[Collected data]
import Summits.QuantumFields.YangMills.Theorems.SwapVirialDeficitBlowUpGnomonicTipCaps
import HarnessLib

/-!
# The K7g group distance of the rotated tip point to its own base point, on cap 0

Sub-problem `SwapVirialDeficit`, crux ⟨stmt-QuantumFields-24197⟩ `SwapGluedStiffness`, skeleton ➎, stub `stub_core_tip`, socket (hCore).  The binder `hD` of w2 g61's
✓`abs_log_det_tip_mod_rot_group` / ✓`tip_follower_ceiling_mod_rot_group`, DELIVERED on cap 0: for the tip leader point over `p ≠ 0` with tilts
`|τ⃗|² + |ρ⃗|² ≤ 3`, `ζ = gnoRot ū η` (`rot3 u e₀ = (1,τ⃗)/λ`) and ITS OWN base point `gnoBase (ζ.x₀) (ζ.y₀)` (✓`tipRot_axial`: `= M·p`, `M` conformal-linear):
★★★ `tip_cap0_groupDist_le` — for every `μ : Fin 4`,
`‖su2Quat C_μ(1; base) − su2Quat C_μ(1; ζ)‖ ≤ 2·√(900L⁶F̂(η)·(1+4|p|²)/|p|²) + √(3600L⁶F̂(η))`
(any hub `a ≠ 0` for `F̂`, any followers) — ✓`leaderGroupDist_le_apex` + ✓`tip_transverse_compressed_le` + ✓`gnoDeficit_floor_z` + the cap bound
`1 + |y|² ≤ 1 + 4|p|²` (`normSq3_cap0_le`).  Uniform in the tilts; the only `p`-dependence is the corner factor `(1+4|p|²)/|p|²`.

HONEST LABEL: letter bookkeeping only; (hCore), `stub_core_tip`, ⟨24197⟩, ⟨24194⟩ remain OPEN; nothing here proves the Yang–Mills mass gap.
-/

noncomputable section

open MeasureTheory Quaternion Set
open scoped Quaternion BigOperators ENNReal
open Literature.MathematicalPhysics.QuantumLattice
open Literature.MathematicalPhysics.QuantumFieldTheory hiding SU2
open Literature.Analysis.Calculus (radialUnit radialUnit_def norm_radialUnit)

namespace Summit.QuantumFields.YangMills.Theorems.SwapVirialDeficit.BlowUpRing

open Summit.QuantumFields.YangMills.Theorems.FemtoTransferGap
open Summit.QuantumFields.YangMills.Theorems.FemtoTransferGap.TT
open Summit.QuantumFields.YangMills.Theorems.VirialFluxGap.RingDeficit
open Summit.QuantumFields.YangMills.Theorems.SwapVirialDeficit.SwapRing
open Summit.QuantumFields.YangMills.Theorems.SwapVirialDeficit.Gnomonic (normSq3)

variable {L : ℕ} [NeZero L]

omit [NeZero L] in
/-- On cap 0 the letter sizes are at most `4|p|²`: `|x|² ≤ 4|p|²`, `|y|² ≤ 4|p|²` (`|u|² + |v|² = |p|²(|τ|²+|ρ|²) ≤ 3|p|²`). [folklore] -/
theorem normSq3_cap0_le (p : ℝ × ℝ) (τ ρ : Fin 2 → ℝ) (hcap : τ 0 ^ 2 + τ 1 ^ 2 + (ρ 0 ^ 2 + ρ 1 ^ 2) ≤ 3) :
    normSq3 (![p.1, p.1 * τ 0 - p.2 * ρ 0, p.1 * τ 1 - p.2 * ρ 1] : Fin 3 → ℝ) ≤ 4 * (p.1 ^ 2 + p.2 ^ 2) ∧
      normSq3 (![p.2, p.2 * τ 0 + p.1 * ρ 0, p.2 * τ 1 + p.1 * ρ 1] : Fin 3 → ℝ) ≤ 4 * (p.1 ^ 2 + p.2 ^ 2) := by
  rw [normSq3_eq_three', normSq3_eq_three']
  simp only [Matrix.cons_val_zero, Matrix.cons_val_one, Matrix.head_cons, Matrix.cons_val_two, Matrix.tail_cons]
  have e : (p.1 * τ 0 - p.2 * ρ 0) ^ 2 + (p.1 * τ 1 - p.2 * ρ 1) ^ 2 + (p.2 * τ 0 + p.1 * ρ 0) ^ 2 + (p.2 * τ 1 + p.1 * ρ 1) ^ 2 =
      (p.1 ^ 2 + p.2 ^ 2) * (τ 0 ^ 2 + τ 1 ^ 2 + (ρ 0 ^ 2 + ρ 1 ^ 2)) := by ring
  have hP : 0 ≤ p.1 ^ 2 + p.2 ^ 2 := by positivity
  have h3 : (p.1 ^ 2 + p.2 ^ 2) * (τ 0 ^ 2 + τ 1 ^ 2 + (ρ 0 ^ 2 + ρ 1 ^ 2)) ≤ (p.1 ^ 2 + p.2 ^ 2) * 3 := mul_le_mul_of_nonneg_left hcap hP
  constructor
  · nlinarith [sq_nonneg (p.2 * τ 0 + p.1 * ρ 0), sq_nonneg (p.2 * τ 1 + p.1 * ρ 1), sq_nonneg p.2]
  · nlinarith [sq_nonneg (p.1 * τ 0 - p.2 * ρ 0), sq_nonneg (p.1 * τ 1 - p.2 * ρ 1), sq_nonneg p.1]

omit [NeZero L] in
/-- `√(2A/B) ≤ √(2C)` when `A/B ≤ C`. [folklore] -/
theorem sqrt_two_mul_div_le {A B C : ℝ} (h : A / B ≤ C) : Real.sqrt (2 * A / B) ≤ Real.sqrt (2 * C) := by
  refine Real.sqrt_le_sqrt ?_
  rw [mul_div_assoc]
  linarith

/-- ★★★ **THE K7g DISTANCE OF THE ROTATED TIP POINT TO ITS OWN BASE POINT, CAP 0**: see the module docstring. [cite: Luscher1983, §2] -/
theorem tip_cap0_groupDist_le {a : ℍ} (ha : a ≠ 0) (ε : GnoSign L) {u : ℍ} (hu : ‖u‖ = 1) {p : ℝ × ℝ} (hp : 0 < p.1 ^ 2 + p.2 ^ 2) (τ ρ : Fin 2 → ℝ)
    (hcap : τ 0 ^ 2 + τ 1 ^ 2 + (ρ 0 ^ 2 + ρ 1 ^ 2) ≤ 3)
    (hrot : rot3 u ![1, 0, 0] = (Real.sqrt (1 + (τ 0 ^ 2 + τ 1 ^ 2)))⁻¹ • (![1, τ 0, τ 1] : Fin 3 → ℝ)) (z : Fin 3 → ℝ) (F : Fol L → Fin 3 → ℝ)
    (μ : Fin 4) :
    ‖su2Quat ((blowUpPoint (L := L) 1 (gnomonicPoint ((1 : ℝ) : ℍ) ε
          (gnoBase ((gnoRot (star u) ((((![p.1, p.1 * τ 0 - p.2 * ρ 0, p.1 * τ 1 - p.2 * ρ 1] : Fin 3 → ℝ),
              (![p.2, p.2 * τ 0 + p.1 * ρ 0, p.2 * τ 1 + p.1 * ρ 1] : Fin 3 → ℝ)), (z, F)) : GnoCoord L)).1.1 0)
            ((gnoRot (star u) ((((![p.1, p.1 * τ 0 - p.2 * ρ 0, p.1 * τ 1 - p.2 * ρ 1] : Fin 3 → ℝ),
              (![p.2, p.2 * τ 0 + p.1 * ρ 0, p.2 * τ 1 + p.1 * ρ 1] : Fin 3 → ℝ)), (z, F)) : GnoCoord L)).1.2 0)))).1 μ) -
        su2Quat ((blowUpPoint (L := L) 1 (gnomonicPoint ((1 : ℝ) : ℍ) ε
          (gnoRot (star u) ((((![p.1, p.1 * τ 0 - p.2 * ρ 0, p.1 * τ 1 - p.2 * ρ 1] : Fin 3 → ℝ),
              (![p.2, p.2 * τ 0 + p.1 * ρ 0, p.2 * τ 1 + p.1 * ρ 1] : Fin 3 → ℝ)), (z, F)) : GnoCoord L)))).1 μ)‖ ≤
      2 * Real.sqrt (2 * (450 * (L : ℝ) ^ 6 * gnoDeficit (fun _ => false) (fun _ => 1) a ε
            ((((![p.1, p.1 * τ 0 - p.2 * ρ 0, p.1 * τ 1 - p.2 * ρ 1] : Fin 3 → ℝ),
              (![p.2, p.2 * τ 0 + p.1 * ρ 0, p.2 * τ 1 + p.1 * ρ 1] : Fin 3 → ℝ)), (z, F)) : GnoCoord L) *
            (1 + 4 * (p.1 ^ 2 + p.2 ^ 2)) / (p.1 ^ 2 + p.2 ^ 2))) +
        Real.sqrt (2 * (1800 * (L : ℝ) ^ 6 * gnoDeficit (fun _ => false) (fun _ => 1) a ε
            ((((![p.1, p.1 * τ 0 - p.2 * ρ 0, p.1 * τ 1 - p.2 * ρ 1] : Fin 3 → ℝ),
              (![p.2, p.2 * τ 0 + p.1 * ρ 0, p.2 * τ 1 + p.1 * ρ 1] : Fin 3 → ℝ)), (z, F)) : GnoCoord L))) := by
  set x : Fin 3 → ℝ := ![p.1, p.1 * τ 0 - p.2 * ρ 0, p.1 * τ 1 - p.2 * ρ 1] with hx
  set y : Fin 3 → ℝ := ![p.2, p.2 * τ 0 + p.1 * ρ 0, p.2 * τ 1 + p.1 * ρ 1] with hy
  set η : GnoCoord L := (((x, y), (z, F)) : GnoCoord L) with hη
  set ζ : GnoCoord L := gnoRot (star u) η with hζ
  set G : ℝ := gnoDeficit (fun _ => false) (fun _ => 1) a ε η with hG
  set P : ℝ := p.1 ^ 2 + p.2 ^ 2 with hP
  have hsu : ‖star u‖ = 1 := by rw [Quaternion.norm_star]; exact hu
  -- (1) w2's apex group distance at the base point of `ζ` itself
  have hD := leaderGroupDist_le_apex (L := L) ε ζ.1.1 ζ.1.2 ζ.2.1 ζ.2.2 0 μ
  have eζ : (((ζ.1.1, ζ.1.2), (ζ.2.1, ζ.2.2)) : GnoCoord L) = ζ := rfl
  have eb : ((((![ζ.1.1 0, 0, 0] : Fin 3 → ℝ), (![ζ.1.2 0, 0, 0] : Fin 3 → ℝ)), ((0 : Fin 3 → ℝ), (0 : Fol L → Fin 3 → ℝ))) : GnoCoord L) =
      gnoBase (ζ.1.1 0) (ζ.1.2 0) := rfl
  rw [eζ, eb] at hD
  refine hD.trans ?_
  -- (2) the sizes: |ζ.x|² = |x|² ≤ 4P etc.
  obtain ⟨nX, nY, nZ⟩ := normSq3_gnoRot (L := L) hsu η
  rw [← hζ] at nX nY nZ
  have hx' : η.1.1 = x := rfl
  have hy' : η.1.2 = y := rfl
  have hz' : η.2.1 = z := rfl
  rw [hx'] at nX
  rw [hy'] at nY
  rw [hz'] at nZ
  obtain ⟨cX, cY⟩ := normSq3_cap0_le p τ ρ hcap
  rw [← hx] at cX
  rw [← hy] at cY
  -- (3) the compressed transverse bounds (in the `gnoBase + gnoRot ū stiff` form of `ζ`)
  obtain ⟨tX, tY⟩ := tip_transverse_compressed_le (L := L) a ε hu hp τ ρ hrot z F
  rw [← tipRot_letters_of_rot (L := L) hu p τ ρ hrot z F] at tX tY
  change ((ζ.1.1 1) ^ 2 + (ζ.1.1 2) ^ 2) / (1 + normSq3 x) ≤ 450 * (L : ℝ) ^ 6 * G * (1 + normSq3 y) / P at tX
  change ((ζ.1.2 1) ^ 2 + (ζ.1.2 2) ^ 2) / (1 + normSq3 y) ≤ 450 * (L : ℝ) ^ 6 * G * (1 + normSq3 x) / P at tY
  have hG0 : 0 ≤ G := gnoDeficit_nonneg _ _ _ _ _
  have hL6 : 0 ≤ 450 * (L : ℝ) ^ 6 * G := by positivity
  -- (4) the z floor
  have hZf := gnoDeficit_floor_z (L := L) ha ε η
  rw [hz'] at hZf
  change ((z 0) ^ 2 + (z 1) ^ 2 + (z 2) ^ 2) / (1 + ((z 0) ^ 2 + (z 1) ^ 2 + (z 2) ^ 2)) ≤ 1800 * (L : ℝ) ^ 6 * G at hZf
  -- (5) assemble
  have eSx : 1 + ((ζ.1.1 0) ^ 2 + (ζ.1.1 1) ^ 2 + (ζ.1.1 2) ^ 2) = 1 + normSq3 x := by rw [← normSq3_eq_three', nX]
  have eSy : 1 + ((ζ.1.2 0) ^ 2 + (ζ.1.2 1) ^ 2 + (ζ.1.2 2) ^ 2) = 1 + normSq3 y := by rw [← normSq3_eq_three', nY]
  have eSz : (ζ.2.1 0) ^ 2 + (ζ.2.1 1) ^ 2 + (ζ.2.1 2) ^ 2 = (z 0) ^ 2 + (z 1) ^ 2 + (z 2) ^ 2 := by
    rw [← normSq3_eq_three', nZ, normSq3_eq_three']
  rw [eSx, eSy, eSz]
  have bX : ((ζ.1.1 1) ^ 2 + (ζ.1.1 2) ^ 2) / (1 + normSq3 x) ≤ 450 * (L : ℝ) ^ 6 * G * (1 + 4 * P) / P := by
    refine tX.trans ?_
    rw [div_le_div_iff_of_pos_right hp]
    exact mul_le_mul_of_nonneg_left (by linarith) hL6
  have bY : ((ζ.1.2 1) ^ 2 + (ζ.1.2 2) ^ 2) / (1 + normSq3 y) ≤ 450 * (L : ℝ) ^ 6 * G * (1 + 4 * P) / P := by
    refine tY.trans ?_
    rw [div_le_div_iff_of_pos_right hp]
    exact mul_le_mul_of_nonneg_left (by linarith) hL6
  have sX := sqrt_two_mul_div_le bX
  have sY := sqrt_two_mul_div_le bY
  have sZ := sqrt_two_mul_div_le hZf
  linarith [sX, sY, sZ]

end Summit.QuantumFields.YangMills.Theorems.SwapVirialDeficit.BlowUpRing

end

### Exercise
In the answer, please give only the lines from the line containing "rw [hz'] at hZf" through the final line of the data, copied exactly.

### Expected answer
  rw [hz'] at hZf
  change ((z 0) ^ 2 + (z 1) ^ 2 + (z 2) ^ 2) / (1 + ((z 0) ^ 2 + (z 1) ^ 2 + (z 2) ^ 2)) ≤ 1800 * (L : ℝ) ^ 6 * G at hZf
  -- (5) assemble
  have eSx : 1 + ((ζ.1.1 0) ^ 2 + (ζ.1.1 1) ^ 2 + (ζ.1.1 2) ^ 2) = 1 + normSq3 x := by rw [← normSq3_eq_three', nX]
  have eSy : 1 + ((ζ.1.2 0) ^ 2 + (ζ.1.2 1) ^ 2 + (ζ.1.2 2) ^ 2) = 1 + normSq3 y := by rw [← normSq3_eq_three', nY]
  have eSz : (ζ.2.1 0) ^ 2 + (ζ.2.1 1) ^ 2 + (ζ.2.1 2) ^ 2 = (z 0) ^ 2 + (z 1) ^ 2 + (z 2) ^ 2 := by
    rw [← normSq3_eq_three', nZ, normSq3_eq_three']
  rw [eSx, eSy, eSz]
  have bX : ((ζ.1.1 1) ^ 2 + (ζ.1.1 2) ^ 2) / (1 + normSq3 x) ≤ 450 * (L : ℝ) ^ 6 * G * (1 + 4 * P) / P := by
    refine tX.trans ?_
    rw [div_le_div_iff_of_pos_right hp]
    exact mul_le_mul_of_nonneg_left (by linarith) hL6
  have bY : ((ζ.1.2 1) ^ 2 + (ζ.1.2 2) ^ 2) / (1 + normSq3 y) ≤ 450 * (L : ℝ) ^ 6 * G * (1 + 4 * P) / P := by
    refine tY.trans ?_
    rw [div_le_div_iff_of_pos_right hp]
    exact mul_le_mul_of_nonneg_left (by linarith) hL6
  have sX := sqrt_two_mul_div_le bX
  have sY := sqrt_two_mul_div_le bY
  have sZ := sqrt_two_mul_div_le hZf
  linarith [sX, sY, sZ]

end Summit.QuantumFields.YangMills.Theorems.SwapVirialDeficit.BlowUpRing

end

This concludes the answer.